Basic Data IO¶
Accessing images using nipy:
While Nifti is the primary file format Analyze images (with associated .mat file), and MINC files can also be read.
Load Image from File¶
Get a filename for an example file. anatfile
gives a filename for a small
testing image in the nipy distribution:
>>> from nipy.testing import anatfile
Load the file from disk:
>>> from nipy import load_image
>>> myimg = load_image(anatfile)
>>> myimg.shape
(33, 41, 25)
>>> myimg.affine
array([[ -2., 0., 0., 32.],
[ 0., 2., 0., -40.],
[ 0., 0., 2., -16.],
[ 0., 0., 0., 1.]])
Access Data into an Array¶
This allows the user to access data as a numpy array.
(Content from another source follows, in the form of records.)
import Literature.NumberTheory.LFunctions.ConreyIwaniec2002MollifierMeanSquare
import HarnessLib

/-!
# Conrey–Iwaniec (2002), §8 (8.7): Proposition 6.4 on the three windows `[T/2,T]`, `[T,2T]`, `[2T,4T]`

B. Conrey, H. Iwaniec, *Spacing of zeros of Hecke L-functions and the class number problem*,
Acta Arith. 103 (2002), §6 Proposition 6.4 (6.52) and §8 (8.7) [held text
`paper:arxiv-math_0111012`, p0016 L40–60, p0018 L150–160].

In the estimation of `A₃ = A₁₃ + A₂₃ + A₃₃` (the range `n ≫ T` of the approximate functional
equation, (8.7)) the discrete mean value of Proposition 5.4 produces the integral
`∫_{T/2}^{3T} |Σ_n a(n)λ(n) n^{−1/2−iτ}|² dτ`, which is then bounded by Proposition 6.4 (6.52).
Since (6.52) is stated for `∫_T^{2T}`, it is applied on the three dyadic windows `[T/2,T]`,
`[T,2T]`, `[2T,4T] ⊃ [2T,3T]` — legitimately so when the SAME cut-off `a` lies in the class (6.38)
for each of the three parameters `T′ ∈ {T/2, T, 2T}` (`Y = qT′`) and `T/2 ≥ q^65`; such an `a` is
built in `ConreyIwaniec2002TailCutoff`. This file proves that bookkeeping step
(`integral_three_windows_le`): with Proposition 6.4 as the binder `h64` (BY NAME,
`conreyIwaniec2002_proposition64`),
  `∫_{T/2}^{3T} |Σ a(n)λ(n)n^{−1/2−iτ}|² dτ ≤ (11/2)·C₆₄ · T ℒ(T) log q`,
using `ℒ(T/2) ≤ ℒ(T)`, `ℒ(2T) ≤ 2ℒ(T)` (`calL_mono`, `calL_two_mul_le`), the continuity of the
absolutely convergent series on `Re s = ½` (`continuous_LSeries_cutoff_twist`, from
`|a(n)| ≤ (Y/n)⁴`, `|λ(n)| ≤ d(n)`), and positivity. Everything PROVED; no definition.

«The programme SEARCHES and TYPES; no claim about Landau–Siegel zeros until a kernel theorem says so.»

## References
* [ConreyIwaniec2002] B. Conrey, H. Iwaniec, Acta Arith. 103 (2002) 259–312, arXiv:math/0111012:
  Proposition 6.4 (6.52); §8 (8.7).
-/

noncomputable section

open scoped NumberField
open Complex MeasureTheory Filter Set Real

namespace Literature.NumberTheory.LFunctions

namespace ConreyIwaniec2002

open NumberField Literature.NumberTheory.LFunctions.NumberField

/-! ## §1. `ℒ(Y)` is monotone and `ℒ(2T) ≤ 2ℒ(T)` -/

/-- `ℒ(Y) ≤ ℒ(Y′)` for `0 < Y ≤ Y′`. [cite: ConreyIwaniec2002, Corollary 6.3 (6.50)] -/
theorem calL_mono {q : ℕ} [NeZero q] (χ : DirichletCharacter ℂ q) {Y Y' : ℝ} (hY : 0 < Y)
    (hYY' : Y ≤ Y') : calL χ Y ≤ calL χ Y' := by
  unfold calL
  have h1 : 0 ≤ ‖χ.LFunction 1‖ := norm_nonneg _
  have h2 : Real.log Y ≤ Real.log Y' := Real.log_le_log hY hYY'
  gcongr

/-- `ℒ(2T) ≤ 2ℒ(T)` for `T ≥ 2` (`log 2T ≤ 2 log T`). [cite: ConreyIwaniec2002, Corollary 6.3 (6.50)] -/
theorem calL_two_mul_le {q : ℕ} [NeZero q] (χ : DirichletCharacter ℂ q) {T : ℝ} (hT : 2 ≤ T) :
    calL χ (2 * T) ≤ 2 * calL χ T := by
  unfold calL
  have h1 : 0 ≤ ‖χ.LFunction 1‖ := norm_nonneg _
  have h3 : 0 ≤ ‖deriv χ.LFunction 1‖ := norm_nonneg _
  have hT0 : 0 < T := by linarith
  have hlog : Real.log (2 * T) ≤ 2 * Real.log T := by
    rw [Real.log_mul (by norm_num) hT0.ne']
    have : Real.log 2 ≤ Real.log T := Real.log_le_log (by norm_num) hT
    linarith
  have hlogT : 0 ≤ Real.log T := Real.log_nonneg (by linarith)
  calc ‖χ.LFunction 1‖ * (‖χ.LFunction 1‖ * Real.log (2 * T) + ‖deriv χ.LFunction 1‖)
      ≤ ‖χ.LFunction 1‖ * (‖χ.LFunction 1‖ * (2 * Real.log T) + 2 * ‖deriv χ.LFunction 1‖) := by
        gcongr; linarith
    _ = 2 * (‖χ.LFunction 1‖ * (‖χ.LFunction 1‖ * Real.log T + ‖deriv χ.LFunction 1‖)) := by ring

/-! ## §2. The absolutely convergent series `Σ a(n)λ(n)n^{−s}` on `Re s = ½` -/

/-- A cut-off of the class (6.38) satisfies `|a(y)| ≤ (Y/y)⁴` (`y > 0`, `Y > 0`, `T ≥ 0`).
[cite: ConreyIwaniec2002, Corollary 6.2 (6.38)] -/
theorem norm_le_of_isCutoff {a : ℝ → ℂ} {T Y : ℝ} (ha : IsCutoff a T Y) (hT : 0 ≤ T) (hY : 0 < Y)
    {y : ℝ} (hy : 0 < y) : ‖a y‖ ≤ (Y / y) ^ 4 := by
  have h := ha.2 0 (by norm_num) y hy
  simp only [pow_zero, one_mul, iteratedDeriv_zero] at h
  refine h.trans ?_
  have h1 : y / Y ≤ 1 + y / Y + T / y := by
    have : 0 ≤ T / y := div_nonneg hT hy.le
    linarith
  have h2 : 0 < y / Y := div_pos hy hY
  calc ((1 + y / Y + T / y) ^ 4)⁻¹ ≤ ((y / Y) ^ 4)⁻¹ :=
        inv_anti₀ (pow_pos h2 4) (pow_le_pow_left₀ h2.le h1 4)
    _ = (Y / y) ^ 4 := by rw [← inv_pow, inv_div]

/-- A cut-off of the class (6.38) satisfies `|a(y)| ≤ 1` (`y > 0`, `Y > 0`, `T ≥ 0`).
[cite: ConreyIwaniec2002, Corollary 6.2 (6.38)] -/
theorem norm_le_one_of_isCutoff {a : ℝ → ℂ} {T Y : ℝ} (ha : IsCutoff a T Y) (hT : 0 ≤ T)
    (hY : 0 < Y) {y : ℝ} (hy : 0 < y) : ‖a y‖ ≤ 1 := by
  have h := ha.2 0 (by norm_num) y hy
  simp only [pow_zero, one_mul, iteratedDeriv_zero] at h
  refine h.trans ?_
  have h1 : 1 ≤ 1 + y / Y + T / y := by
    have : 0 ≤ T / y := div_nonneg hT hy.le
    have : 0 ≤ y / Y := div_nonneg hy.le hY.le
    linarith
  exact inv_le_one_of_one_le₀ (one_le_pow₀ h1)

/-- `|λ_ψ(n)| ≤ d(n)` for a class group character of the imaginary quadratic field of discriminant
`−q`. [cite: ConreyIwaniec2002, §6 (6.42)–(6.43), §9 (9.4)] -/
theorem norm_twistCount_le_card_divisors {q : ℕ} [NeZero q] {χ : DirichletCharacter ℂ q}
    (hprim : χ.IsPrimitive) (hquad : χ.IsQuadratic) (hodd : χ.Odd)
    (K : Type) [Field K] [NumberField K] (h2 : Module.finrank ℚ K = 2)
    (hdisc : NumberField.discr K = -(q : ℤ)) (ψ : ClassGroup (𝓞 K) →* ℂˣ) (n : ℕ) :
    ‖twistCount K (classGroupCharIdealHom ψ) n‖ ≤ n.divisors.card := by
  rcases eq_or_ne n 0 with rfl | hn
  · simp [twistCount_zero]
  · exact (norm_twistCount_le (norm_classGroupCharIdealHom_le ψ) n).trans
      (idealNormCount_le_card_divisors_of_quadratic hprim hquad hodd K h2 hdisc hn)

/-- The terms of `Σ a(n)λ(n)n^{−s}` on `Re s = ½` are `≤ Y⁴ · d(n) n^{−9/2}` in modulus when
`|a(n)| ≤ (Y/n)⁴` and `|λ(n)| ≤ d(n)`. [cite: ConreyIwaniec2002, §8 (8.7)] -/
theorem norm_term_cutoff_twist_le {a : ℝ → ℂ} {lam : ℕ → ℂ} {Y : ℝ} (hY : 0 < Y)
    (ha : ∀ n : ℕ, 0 < n → ‖a n‖ ≤ (Y / n) ^ 4) (hlam : ∀ n : ℕ, ‖lam n‖ ≤ n.divisors.card)
    (τ : ℝ) (n : ℕ) :
    ‖LSeries.term (fun n => a n * lam n) (1 / 2 + τ * I) n‖ ≤
      Y ^ 4 * ((n.divisors.card : ℝ) * (n : ℝ) ^ (-(9 / 2 : ℝ))) := by
  rcases eq_or_ne n 0 with rfl | hn
  · simp [LSeries.term_zero]
  have hn0 : (0 : ℝ) < n := by exact_mod_cast Nat.pos_of_ne_zero hn
  rw [LSeries.term_of_ne_zero hn, norm_div, norm_mul,
    Complex.norm_natCast_cpow_of_pos (Nat.pos_of_ne_zero hn)]
  have hre : (1 / 2 + (τ : ℂ) * I).re = 1 / 2 := by simp
  rw [hre]
  have h1 := ha n (Nat.pos_of_ne_zero hn)
  have h2 := hlam n
  have hrpow : (Y / n) ^ 4 / (n : ℝ) ^ (1 / 2 : ℝ) = Y ^ 4 * (n : ℝ) ^ (-(9 / 2 : ℝ)) := by
    rw [div_pow, show (-(9 / 2 : ℝ)) = -(4 : ℝ) + -(1 / 2 : ℝ) by norm_num, Real.rpow_add hn0,
      Real.rpow_neg hn0.le, Real.rpow_neg hn0.le,
      show (n : ℝ) ^ (4 : ℝ) = (n : ℝ) ^ (4 : ℕ) by exact_mod_cast Real.rpow_natCast (n : ℝ) 4]
    field_simp
  calc ‖a n‖ * ‖lam n‖ / (n : ℝ) ^ (1 / 2 : ℝ)
      ≤ (Y / n) ^ 4 * n.divisors.card / (n : ℝ) ^ (1 / 2 : ℝ) := by
        gcongr ?_ / _
        exact mul_le_mul h1 h2 (norm_nonneg _) (by positivity)
    _ = Y ^ 4 * ((n.divisors.card : ℝ) * (n : ℝ) ^ (-(9 / 2 : ℝ))) := by
        rw [mul_comm ((Y / n) ^ 4), mul_div_assoc, hrpow]; ring

/-- **Continuity of `τ ↦ Σ a(n)λ(n)n^{−1/2−iτ}`** for a bounded cut-off `|a(n)| ≤ (Y/n)⁴` and
`|λ(n)| ≤ d(n)` (uniformly absolutely convergent: `Σ d(n)n^{−9/2} < ∞`).
[cite: ConreyIwaniec2002, §8 (8.7)] -/
theorem continuous_LSeries_cutoff_twist {a : ℝ → ℂ} {lam : ℕ → ℂ} {Y : ℝ} (hY : 0 < Y)
    (ha : ∀ n : ℕ, 0 < n → ‖a n‖ ≤ (Y / n) ^ 4) (hlam : ∀ n : ℕ, ‖lam n‖ ≤ n.divisors.card) :
    Continuous fun τ : ℝ => LSeries (fun n => a n * lam n) (1 / 2 + τ * I) := by
  have hsum : Summable fun n : ℕ => Y ^ 4 * ((n.divisors.card : ℝ) * (n : ℝ) ^ (-(9 / 2 : ℝ))) :=
    (ZetaM4D.summable_card_divisors_mul_rpow (by norm_num)).mul_left _
  refine continuous_tsum (fun n => ?_) hsum (fun n τ => norm_term_cutoff_twist_le hY ha hlam τ n)
  rcases eq_or_ne n 0 with rfl | hn
  · simp only [LSeries.term_zero]; exact continuous_const
  have hterm : (fun τ : ℝ => LSeries.term (fun n => a n * lam n) (1 / 2 + τ * I) n) =
      fun τ : ℝ => a n * lam n * (n : ℂ) ^ (-(1 / 2 + (τ : ℂ) * I)) := by
    funext τ
    rw [LSeries.term_of_ne_zero hn, Complex.cpow_neg, div_eq_mul_inv]
  rw [hterm]
  refine continuous_const.mul (Continuous.const_cpow (by fun_prop) (Or.inl ?_))
  exact_mod_cast hn

/-! ## §3. Proposition 6.4 on three windows -/

/-- **(6.52) on `[T/2, 3T]`** (the integral produced by Proposition 5.4 in (8.7)): if
`T ≥ 2q^65` and the cut-off `a` lies in the class (6.38) for each of `T′ = T/2, T, 2T` with
`Y = qT′`, then, with Proposition 6.4 as the binder `h64`,
`∫_{T/2}^{3T} |Σ_n a(n)λ(n)n^{−1/2−iτ}|² dτ ≤ (11/2)·C₆₄·T ℒ(T) log q`.
[cite: ConreyIwaniec2002, Proposition 6.4 (6.52) and §8 (8.7)] -/
theorem integral_three_windows_le (h64 : conreyIwaniec2002_proposition64) :
    ∃ C : ℝ, 0 < C ∧
    ∀ (q : ℕ) [NeZero q], 4 < q → Odd q → ∀ χ : DirichletCharacter ℂ q,
      χ.IsPrimitive → χ.IsQuadratic → χ.Odd →
        ∀ (K : Type) [Field K] [NumberField K],
          Module.finrank ℚ K = 2 → NumberField.discr K = -(q : ℤ) →
            ∀ (ψ : ClassGroup (𝓞 K) →* ℂˣ) (T : ℝ) (a : ℝ → ℂ),
              2 * (q : ℝ) ^ (65 : ℕ) ≤ T →
              IsCutoff a (T / 2) (q * (T / 2)) → IsCutoff a T (q * T) →
              IsCutoff a (2 * T) (q * (2 * T)) →
                ∫ τ in (T / 2)..(3 * T),
                    ‖LSeries (fun n ↦ a n * twistCount K (classGroupCharIdealHom ψ) n)
                      (1 / 2 + τ * I)‖ ^ 2 ≤
                  C * (T * calL χ T * Real.log q) := by
  obtain ⟨C, hC, h⟩ := h64
  refine ⟨11 / 2 * C, by positivity, ?_⟩
  intro q _ hq hodd χ hprim hquad hχodd K _ _ h2 hdisc ψ T a hT ha1 ha2 ha3
  have hq5 : (5 : ℝ) ≤ q := by exact_mod_cast hq
  have hq1 : (1 : ℝ) ≤ q := by linarith
  have hqpos : (0 : ℝ) < q := by linarith
  have hq65 : (1 : ℝ) ≤ (q : ℝ) ^ (65 : ℕ) := one_le_pow₀ hq1
  have hT2 : 2 ≤ T := by linarith
  have hT0 : 0 < T := by linarith
  have hlogq : 0 ≤ Real.log q := Real.log_nonneg hq1
  have hcalL0 : 0 ≤ calL χ T := calL_nonneg χ (by linarith)
  -- the function and its continuity
  set g : ℝ → ℝ := fun τ =>
    ‖LSeries (fun n ↦ a n * twistCount K (classGroupCharIdealHom ψ) n) (1 / 2 + τ * I)‖ ^ 2
    with hg
  have hlam := norm_twistCount_le_card_divisors hprim hquad hχodd K h2 hdisc ψ
  have hY : 0 < q * T := mul_pos hqpos hT0
  have ha : ∀ n : ℕ, 0 < n → ‖a n‖ ≤ (q * T / n) ^ 4 := fun n hn =>
    norm_le_of_isCutoff ha2 hT0.le hY (by exact_mod_cast hn)
  have hcont : Continuous g := by
    rw [hg]
    exact ((continuous_LSeries_cutoff_twist hY ha hlam).norm).pow 2
  have hii : ∀ u v : ℝ, IntervalIntegrable g volume u v := fun u v =>
    hcont.intervalIntegrable u v
  have hg0 : ∀ τ, 0 ≤ g τ := fun τ => by rw [hg]; positivity
  -- the three windows
  have h1 := h q hq hodd χ hprim hquad hχodd K h2 hdisc ψ (T / 2) a (by linarith) ha1
  have h2' := h q hq hodd χ hprim hquad hχodd K h2 hdisc ψ T a (by linarith) ha2
  have h3 := h q hq hodd χ hprim hquad hχodd K h2 hdisc ψ (2 * T) a (by linarith) ha3
  rw [show 2 * (T / 2) = T by ring] at h1
  -- `∫_{T/2}^{3T} = ∫_{T/2}^{T} + ∫_T^{2T} + ∫_{2T}^{3T}` and `∫_{2T}^{3T} ≤ ∫_{2T}^{4T}`
  have hsplit : ∫ τ in (T / 2)..(3 * T), g τ =
      (∫ τ in (T / 2)..T, g τ) + (∫ τ in T..(2 * T), g τ) + ∫ τ in (2 * T)..(3 * T), g τ := by
    rw [intervalIntegral.integral_add_adjacent_intervals (hii _ _) (hii _ _),
      intervalIntegral.integral_add_adjacent_intervals (hii _ _) (hii _ _)]
  have hmono : ∫ τ in (2 * T)..(3 * T), g τ ≤ ∫ τ in (2 * T)..(2 * (2 * T)), g τ := by
    have e : (∫ τ in (2 * T)..(3 * T), g τ) + ∫ τ in (3 * T)..(2 * (2 * T)), g τ =
        ∫ τ in (2 * T)..(2 * (2 * T)), g τ :=
      intervalIntegral.integral_add_adjacent_intervals (hii (2 * T) (3 * T))
        (hii (3 * T) (2 * (2 * T)))
    have : 0 ≤ ∫ τ in (3 * T)..(2 * (2 * T)), g τ :=
      intervalIntegral.integral_nonneg (by linarith) fun u _ => hg0 u
    linarith
  -- `ℒ` comparisons
  have hL1 : calL χ (T / 2) ≤ calL χ T := calL_mono χ (by linarith) (by linarith)
  have hL3 : calL χ (2 * T) ≤ 2 * calL χ T := calL_two_mul_le χ hT2
  have e1 : C * (T / 2 * calL χ (T / 2) * Real.log q) ≤ C * (T / 2 * calL χ T * Real.log q) := by
    gcongr
  have e3 : C * (2 * T * calL χ (2 * T) * Real.log q) ≤
      C * (2 * T * (2 * calL χ T) * Real.log q) := by
    gcongr
  change ∫ τ in (T / 2)..(3 * T), g τ ≤ 11 / 2 * C * (T * calL χ T * Real.log q)
  rw [hsplit]
  have hsum := add_le_add (add_le_add (h1.trans e1) h2') ((hmono.trans h3).trans e3)
  refine hsum.trans (le_of_eq ?_)
  ring

end ConreyIwaniec2002

end Literature.NumberTheory.LFunctions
>>> mydata = myimg.get_fdata()
>>> mydata.shape
(33, 41, 25)
>>> mydata.ndim
3
Save image to a File¶
>>> from nipy import save_image
>>> newimg = save_image(myimg, 'newmyfile.nii')
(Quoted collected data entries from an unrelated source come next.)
/-!
# RootDecomp1KDegreeLadder — lens 1, generation 45 «DEGREE LADDER AT FIXED SKEL-QUALITY (DL) + THIN-FIBRE RESIDUAL» (lane K-R30 (b); CLAIM L2155, ACK/CHECKLIST K-g45 L2159, NODE L2213 / REQUEST L2214, writer re-checks L2219/L2221/L2230, critic VERDICT L2216: CLEARED — THEOREM ×1 for DL `degreeLadder`; EDITION 2/3 docstring-only accepted L2224 / files of record L2228 (K ed. 3 f2af863f…); RULE K-R31; lens-1 tally credits ×11 + THEOREM ×2) — continuation (RootDecomp1KDegreeLadder08): §8a the 2-adic mechanism (two_adic_split, two_adic_quality; hypothesis-free)

(lens-1 g45 HOME kernel K = HOME/decomp-schanuel-lens-1/g45/DegreeLadder.lean EDITION 3 f2af863f…, 2183 l, imports tree `…RootDecomp1KSkelCell01` (the tree now has `…SkelCell10` with §8's `SkelLiouvilleFix`); P DLprobe.lean f44a49e4… rc 0, C DLctrl.lean 394594cd… rc 1 = exactly the 13 planted errors. Port by census-1 gen 19 as `RootDecomp1KDegreeLadder01`–`08` (+ `09` deferred): 01 = K's module doc + §0 residue (`skelLiouvilleFix_of_skelLiouville`, `SkelLiouvilleFix.liouville` / `.transcendental` declared in the TREE namespace `…RootDecomp1KSkelCell` so dot-notation keeps working) + §1 toolkit `bev`/`xdeg`/`dX`/`specX`; 02 = §2 truncations + §3 calculus (`tangent`, Lipschitz, `coeff_specX_bound`); 03 = §4 engine A (`onCurve_exponent_ineq`, `engine_core`); 04 = §4 engine B (`lowDegree_clause`, `engine_of_clause`, `engine`) + §5 THE DEGREE LADDER `degreeLadder (d) (ρ) (hρ : SkelLiouvilleFix (d + 1) ρ) (P : ℤ[X][X]) (hP : P ≠ 0) (hdeg : P.natDegree ≤ d) : bev P (liouvilleNumber 2) ρ ≠ 0` (descent `no_relation_of_engine`); 05 = §5b limit corollary (`algebraicIndependent_of_forall_fix`) + §5c relative degree (`relDegree_gt`, `skelFix_two_not_mem_adjoin(_complex)`); 06 = §5d the residual `ThinFibre`/`ThinFibreAt` (+ glue `thinFibre_imp_b`) + §6 the toy fibre decided (`sq_fibre_iff`, `toy_clause`); 07 = §7 tightness at d = 1 (`degreeLadder_tight_one`, `rU_injective`, `not_thinFibre_one`, `not_thinFibre_zero`); 08 = §8a the 2-adic mechanism (`two_adic_split`, `two_adic_quality`, hypothesis-free); 09 (DEFERRED until Literature `…DiophantineApproximation.RidoutIntegers` builds on the check farm, rc 75 today) = §8b `isSquare_mul_psNumer_finite`, `isSquare_seventeen_mul_psNumer_finite`, `thinFibreAt_sqMulP` with `Ridout.padicRoth_int` BY NAME (K carries them under a `(hR : PadicRothInt)` binder whose `def` is NOT landed — verdict condition (c)).
PORT EDITS: import `…SkelCell10` instead of `…SkelCell01` and DELETE K's verbatim copies of the tree's §8 (`SkelLiouvilleFix`, `skelLiouville_iff_fix`, `SkelLiouvilleFix.mono`, `uStar`, `dU`, `rU`, `dU_cast`, `two_pow_le_four_mul_dU`, `two_mul_dU_lt`, `one_le_dU`, `rU_den`, `rU_cast`, `uStar_sub_rU`, `skelLiouvilleFix_one_uStar`, `not_skelFixOne_algebraicIndependent` — 15 blocks, opened from `…RootDecomp1KSkelCell` by name; verdict condition (a)); the file-wide linter option dropped (b); 58 one-line docstrings added to undocumented helper lemmas; 34 small generic ℓ₂/`psNumer`/`partialSum`/cast lemmas made PRIVATE (dedup-safety against tree twins in TwoBaseCell/CommonRadixCell/SkelCell/RadixCell) with per-part private copies; `ThinFibre`/`ThinFibreAt` docstrings carry the residual-class tag (d); graded statements and proofs otherwise verbatim. `--supports stmt-Schanuel-33364`; no census credit carried; rung 0 — nothing here proves Schanuel, `FiniteOrderLiouvilleSchanuel` (33364), `CoordLiouvilleSchanuel` (31077) or (b) at fixed quality.)
-/

noncomputable section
Create Image from an Array¶
This will have a generic affine-type CoordinateMap with unit voxel sizes.
>>> import numpy as np
>>> from nipy.core.api import Image, vox2mni
>>> rawarray = np.zeros((43,128,128))
>>> arr_img = Image(rawarray, vox2mni(np.eye(4)))
>>> arr_img.shape
(43, 128, 128)
Coordinate map¶
Images have a Coordinate Map.
The Coordinate Map contains information defining the input (domain) and output (range) Coordinate Systems of the image, and the mapping between the two Coordinate systems. The input coordinate system is the voxel coordinate system, and the output coordinate system is the world coordinate system.
>>> newimg.coordmap
AffineTransform(
function_domain=CoordinateSystem(coord_names=('i', 'j', 'k'), name='voxels', coord_dtype=float64),
function_range=CoordinateSystem(coord_names=('aligned-x=L->R', 'aligned-y=P->A', 'aligned-z=I->S'), name='aligned', coord_dtype=float64),
affine=array([[ -2., 0., 0., 32.],
[ 0., 2., 0., -40.],
[ 0., 0., 2., -16.],
[ 0., 0., 0., 1.]])
)
See Basics of the Coordinate Map for more detail.